*** Listed entries ***
import Mathlib.MeasureTheory.Measure.GiryMonad
import Mathlib.MeasureTheory.Measure.Count
import Mathlib.MeasureTheory.Measure.Dirac
import Mathlib.MeasureTheory.Integral.Lebesgue.Countable
import Mathlib.MeasureTheory.Integral.Lebesgue.Map
import Mathlib.MeasureTheory.Group.Arithmetic
import Mathlib.Topology.MetricSpace.IsometricSMul
import Mathlib.MeasureTheory.Group.MeasurableEquiv
import HarnessLib

/-!
# Point-stationary laws of rooted configurations (Mecke / mass-transport identity) and rooted
hard-core configurations

A *rooted configuration* in a (measurable, additive) group `G` is encoded as a measure
`μ : Measure G` — typically a counting measure `count.restrict S` of a point set `S ∋ 0`, the
root sitting at the origin — and a *law of rooted configurations* as a measure
`P : Measure (Measure G)` (Giry σ-algebra `MeasureTheory.Measure.instMeasurableSpace`).
Re-rooting `μ` at one of its points `y` is the shift `θ_y μ := μ(· + y) = μ.map (· - y)`, which
moves `y` to the origin and the old root to `-y` (`θ_y δ_y = δ_0`, [LastPenrose2017, (8.1)]).

* `IsPointStationaryLaw P` — the **Mecke / mass-transport identity**
  `∫ Σ_{y ∈ μ} g(μ, y) P(dμ) = ∫ Σ_{y ∈ μ} g(θ_y μ, −y) P(dμ)` for every jointly measurable
  `g : Measure G → G → ℝ≥0∞` (sums written as `∫⁻ y, · ∂μ`): the Campbell measure `μ(dy) P(dμ)`
  is invariant under the involution `(μ, y) ↦ (θ_y μ, −y)`. By Mecke's intrinsic characterisation
  [Mecke1967, Satz 2.5] (restated as [HevelingLast2007, §4 (4.3)]) a σ-finite measure `Q` on
  locally finite configurations not charging the zero measure is the PALM MEASURE of a stationary
  measure iff it satisfies this identity; for simple point processes on `ℝᵈ` with a point at `0`
  the identity is equivalent to Thorisson's POINT-STATIONARITY (distributional invariance under all
  bijective point-shifts) [HevelingLast2005] ([HevelingLast2007, Thm 1.1] on Abelian groups), and to
  MASS-STATIONARITY [LastThorisson2009]; it is the point-process form of the Aldous–Lyons
  Mass-Transport Principle defining UNIMODULAR random rooted networks [AldousLyons2007, §2].
  We take the integral identity itself as the definition (no intensity, σ-finiteness, simplicity
  or "`0 ∈ supp μ`" requirement is built in; those are separate hypotheses of the users).
* `IsRootedHardCore δ μ` — `μ` is the counting measure of a `δ`-separated point set containing the
  root `0` (hard-core rooted configuration).

## API (all proved)
* `isPointStationaryLaw_iff`; closure under mixtures: `IsPointStationaryLaw.zero`, `.add`, `.smul`,
  `.sum` (the point-stationary laws form a convex cone closed under countable sums);
* `IsPointStationaryLaw.of_ae_invariant` — a law carried by configurations that are invariant
  under the shifts by (almost all of) their own points and under `y ↦ -y` (lattices `count|L`,
  `L` a subgroup; Haar measure) is point-stationary;
* `isPointStationaryLaw_dirac_dirac_zero` — the one-point configuration `δ_{δ_0}` is
  point-stationary (non-vacuity witness; it is also `IsRootedHardCore δ` for every `δ`,
  `isRootedHardCore_dirac_zero`); `measurableSet_setOf_eq_dirac_zero`, `ae_dirac_dirac_zero`
  (the Giry σ-algebra separates `δ_0`, so `δ_{δ_0}`-a.e. configuration is `δ_0`);
* `isPointStationaryLaw_dirac_count` — for a countable group (the lattice `ℤᵈ`) the full
  configuration `count` rooted at `0` has a point-stationary law (`measurableSet_setOf_eq_count`);
* `IsRootedHardCore.mono`, `IsRootedHardCore.measure_zero_singleton` (the root carries mass `1`),
  `isRootedHardCore_iff_pairwise`;
* re-rooting: `map_sub_count_restrict` (`(count|S).map (· - y) = count|((· - y) '' S)`),
  `count_restrict_singleton_ne_zero_iff` (`y` is a point of `count|S` iff `y ∈ S`) and
  `IsRootedHardCore.map_sub` (re-rooting a hard-core configuration at one of its points gives a
  hard-core configuration — translations are isometries).

## Design notes
* Generality: `G` is any measurable additive group (the sources: locally compact second countable
  Abelian groups [Mecke1967, HevelingLast2007]; the requesting route: `EuclideanSpace ℝ (Fin 3)`).
  The identity only uses `z - y` and `-y`; `(μ, y) ↦ (μ.map (· - y), -y)` is an involution in any
  additive group.
* The shift is written `MeasureTheory.Measure.map (fun z => z - y) μ` and the separation as
  `∀ x ∈ S, ∀ y ∈ S, x ≠ y → δ ≤ dist x y`, literally as inlined in the signatures of route
  `AtomisticToContinuum/Crystallization/PalmUnimodular*` so that those items restate by folding.
* No sign hypothesis on `δ` (for `δ ≤ 0` the separation clause is vacuous and `S` is any set
  containing `0`; callers assume `0 < δ`).
* NOT here: Palm measures of stationary point processes (refined Campbell theorem), the
  equivalence with bijective point-shift invariance, the local (vague) topology on configurations,
  and the "root a.s. ⇒ every point a.s." transfer — these need the locally finite carrier space
  and are requests/items of their own.

## References
* J. Mecke, *Stationäre zufällige Maße auf lokalkompakten Abelschen Gruppen*, Z. Wahrsch. verw.
  Geb. 9 (1967) 36–58, Satz 2.3–2.5. [Mecke1967]
* M. Heveling, G. Last, *Characterization of Palm measures via bijective point-shifts*, Ann.
  Probab. 33 (2005) 1698–1715. [HevelingLast2005]
* M. Heveling, G. Last, *Point shift characterization of Palm measures on Abelian groups*,
  Electron. J. Probab. 12 (2007) 122–137, Thm 1.1, §4. [HevelingLast2007]
* G. Last, H. Thorisson, *Invariant transports of stationary random measures and
  mass-stationarity*, Ann. Probab. 37 (2009). [LastThorisson2009]
* D. Aldous, R. Lyons, *Processes on unimodular random networks*, EJP 12 (2007), §2
  (Mass-Transport Principle). [AldousLyons2007]
* G. Last, M. Penrose, *Lectures on the Poisson Process*, CUP 2017, (8.1) and Ch. 9.
  [LastPenrose2017]
-/

noncomputable section

open scoped ENNReal
open _root_.MeasureTheory _root_.MeasureTheory.Measure Set

namespace Literature.Probability.Process

/-! ### The one-point configuration `δ_0` in the Giry σ-algebra -/

section DiracZero

variable {G : Type*} [MeasurableSpace G] [Zero G]

/-- The set of configurations equal to `δ_0` is measurable in the Giry σ-algebra: it is cut out by
the two evaluations `μ {0}ᶜ = 0` and `μ univ = 1`. [folklore] -/
theorem measurableSet_setOf_eq_dirac_zero (h0 : MeasurableSet ({0} : Set G)) :
    MeasurableSet {μ : Measure G | μ = Measure.dirac 0} := by
  have hrepr : {μ : Measure G | μ = Measure.dirac 0} =
      {μ : Measure G | μ ({0} : Set G)ᶜ = 0} ∩ {μ : Measure G | μ univ = 1} := by
    ext μ
    simp only [mem_setOf_eq, mem_inter_iff]
    constructor
    · rintro rfl
      refine ⟨?_, ?_⟩
      · rw [Measure.dirac_apply' _ h0.compl]
        simp
      · exact measure_univ
    · rintro ⟨hc, hu⟩
      ext s hs
      rw [Measure.dirac_apply' _ hs]
      by_cases h0s : (0 : G) ∈ s
      · rw [indicator_of_mem h0s, Pi.one_apply]
        have hsc : μ sᶜ = 0 :=
          measure_mono_null (compl_subset_compl.2 (singleton_subset_iff.2 h0s)) hc
        have := measure_add_measure_compl (μ := μ) hs
        rw [hsc, add_zero, hu] at this
        exact this
      · rw [indicator_of_notMem h0s]
        exact measure_mono_null (fun x hx => by rintro rfl; exact h0s hx) hc
  rw [hrepr]
  exact ((Measure.measurable_coe h0.compl) (measurableSet_singleton 0)).inter
    ((Measure.measurable_coe MeasurableSet.univ) (measurableSet_singleton 1))

/-- Under the law `δ_{δ_0}` almost every configuration IS `δ_0` (the Giry σ-algebra separates
`δ_0`, `measurableSet_setOf_eq_dirac_zero`), so every property of `δ_0` holds almost surely.
[folklore] -/
theorem ae_dirac_dirac_zero (h0 : MeasurableSet ({0} : Set G)) :
    ∀ᵐ μ ∂(Measure.dirac (Measure.dirac (0 : G)) : Measure (Measure G)), μ = Measure.dirac 0 := by
  rw [ae_iff]
  have h : {μ : Measure G | ¬μ = Measure.dirac 0} = {μ : Measure G | μ = Measure.dirac 0}ᶜ := rfl
  rw [h, Measure.dirac_apply' _ (measurableSet_setOf_eq_dirac_zero h0).compl]
  simp

end DiracZero

section Count

variable {G : Type*} [MeasurableSpace G]

/-- The set `{count}` is measurable in the Giry σ-algebra of a countable space with measurable
singletons: it is cut out by the countably many evaluations `μ {a} = 1`. [folklore] -/
theorem measurableSet_setOf_eq_count [Countable G] [MeasurableSingletonClass G] :
    MeasurableSet {μ : Measure G | μ = Measure.count} := by
  have hrepr : {μ : Measure G | μ = Measure.count} = ⋂ a : G, {μ : Measure G | μ {a} = 1} := by
    ext μ
    simp only [mem_setOf_eq, mem_iInter]
    constructor
    · rintro rfl a
      exact Measure.count_singleton a
    · intro h
      exact Measure.ext_of_singleton fun a => by rw [h a, Measure.count_singleton]
  rw [hrepr]
  exact MeasurableSet.iInter fun a =>
    (Measure.measurable_coe (measurableSet_singleton a)) (measurableSet_singleton 1)

end Count

/-! ### Point-stationary (Palm-type) laws -/

section PointStationary

variable {G : Type*} [MeasurableSpace G] [AddGroup G]

/-- **Point-stationary law** (Mecke / mass-transport identity). A measure `P` on configurations
`μ : Measure G` (think: counting measures of point sets containing the root `0`) is
*point-stationary* if for every jointly measurable `g : Measure G → G → ℝ≥0∞`
`∫⁻ μ, ∫⁻ y, g μ y ∂μ ∂P = ∫⁻ μ, ∫⁻ y, g (θ_y μ) (-y) ∂μ ∂P`, where `θ_y μ = μ.map (· - y)`
re-roots the configuration at its point `y` (the old root becomes `-y`): "mass sent out of the
root equals mass received at the root". This is the integral equation of Mecke's intrinsic
characterisation of Palm measures [cite: Mecke1967, Satz 2.5], equivalently invariance of the
Campbell measure `μ(dy)P(dμ)` under the involution `(μ, y) ↦ (θ_y μ, -y)`
[cite: HevelingLast2007, §4 (4.3) and Thm 1.1]; for simple point processes on `ℝᵈ` rooted at `0`
it is Thorisson's point-stationarity (Heveling–Last 2005) and the Aldous–Lyons mass-transport
principle. No normalisation or carrier hypothesis on `P` is built in. -/
def IsPointStationaryLaw (P : Measure (Measure G)) : Prop :=
  ∀ g : Measure G → G → ℝ≥0∞, Measurable (Function.uncurry g) →
    ∫⁻ μ, ∫⁻ y, g μ y ∂μ ∂P = ∫⁻ μ, ∫⁻ y, g (Measure.map (fun z => z - y) μ) (-y) ∂μ ∂P

/-- Unfolding `IsPointStationaryLaw` to the Mecke identity as inlined by its users. [folklore] -/
theorem isPointStationaryLaw_iff (P : Measure (Measure G)) :
    IsPointStationaryLaw P ↔ ∀ g : Measure G → G → ℝ≥0∞, Measurable (Function.uncurry g) →
      ∫⁻ μ, ∫⁻ y, g μ y ∂μ ∂P = ∫⁻ μ, ∫⁻ y, g (Measure.map (fun z => z - y) μ) (-y) ∂μ ∂P :=
  Iff.rfl

/-- The zero measure is (vacuously) point-stationary. [folklore] -/
theorem IsPointStationaryLaw.zero : IsPointStationaryLaw (0 : Measure (Measure G)) := by
  intro g _
  simp only [lintegral_zero_measure]

/-- Point-stationary laws are closed under addition (mixtures). [folklore] -/
theorem IsPointStationaryLaw.add {P Q : Measure (Measure G)} (hP : IsPointStationaryLaw P)
    (hQ : IsPointStationaryLaw Q) : IsPointStationaryLaw (P + Q) := by
  intro g hg
  simp only [lintegral_add_measure, hP g hg, hQ g hg]
import Summits.FinalStateConjecture.FinalStateConjecture.Theorems.ZeroEnergyKerrOrBombHawkingExtensionIsKerrHRAssemblyPrep
import Summits.FinalStateConjecture.FinalStateConjecture.Theorems.ZeroEnergyKerrOrBombHawkingExtensionIsKerrHRBootstrap
import Summits.FinalStateConjecture.FinalStateConjecture.Theorems.ZeroEnergyKerrOrBombHawkingExtensionIsKerrHRSandwich
import Summits.FinalStateConjecture.FinalStateConjecture.Theorems.ZeroEnergyKerrOrBombHawkingExtensionIsKerrHRHeightDeriv
import Summits.FinalStateConjecture.FinalStateConjecture.Theorems.ZeroEnergyKerrOrBombHawkingExtensionIsKerrHRSlopeField
import HarnessLib

/-!
# Crux `HawkingExtensionIsKerr` (stmt-FinalStateConjecture-17840), line `SketchIdeator2` —
# programme HR (horizon regularity): the assembly — smooth local defining functions of the event
# horizon of a stationary black hole carrying a tangent null field

Helper file of the line lead (c4), registered sub-goal `stub_hr_assembly`.  THE THEOREM
(`exists_horizonDefiningFunction`): for a `StationaryAFBlackHole` and a smooth field `K` on an open
`U ⊇ 𝓔⁺` which on `𝓔⁺ = ∂I⁻(M_ext) ∩ I⁺(M_ext)` is null, nowhere zero and locally tangent (short
integral curves from horizon points stay in `𝓔⁺`), the horizon is a SMOOTH hypersurface: about each
`p ∈ 𝓔⁺` there are an open `W ∋ p`, `W ⊆ U`, and `F ∈ C^∞(W)` with `𝓔⁺ ∩ W = {F = 0}`,
`⟨⟨M_ext⟩⟩ ∩ W = {F < 0}`, `dF = c g(K, ·)`, `c ≠ 0`, along `𝓔⁺ ∩ W` (Chruściel–Costa 2008 Thm 4.11
obtain smoothness via the area theorem; here it comes from causality alone, as in Beem–Królak,
J. Math. Phys. 39 (1998) 6001, Thm 3.5).  PROOF from the landed bricks, taken as hypotheses in their
registered forms: in the box of Hawking–Ellis' Prop. 6.3.1 about `p` for the future set
`S = (I⁻(M_ext))ᶜ` (tree `AchronalBoundaryProofs`), shrunk into `U ∩ I⁺(M_ext)`, the null sandwich
(`…HRSandwich`, fed with the future-directed one of `±K`, `…HRAssemblyPrep`) and `…HRHeightDeriv`
give `Du(y) = G(y, u(y))` for the height `u`, with `G` the slope field of `…HRSlopeField`, so
`…HRBootstrap` makes `u` smooth; `F := ℓ(φ − φ p) − u(A(φ − φ p))` is the defining function.
-/

noncomputable section

set_option linter.dupNamespace false

namespace Summit.FinalStateConjecture.FinalStateConjecture.Theorems.HawkingExtensionIsKerr.SketchIdeator2

open Set Filter Metric Bundle Function Literature.Geometry.Lorentzian LorentzianMetric
open scoped Manifold ContDiff Topology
*** End of Listed entries ***
● Task objective
Please report the number of lines in the data that include "only", with no other words.

● Answer box
5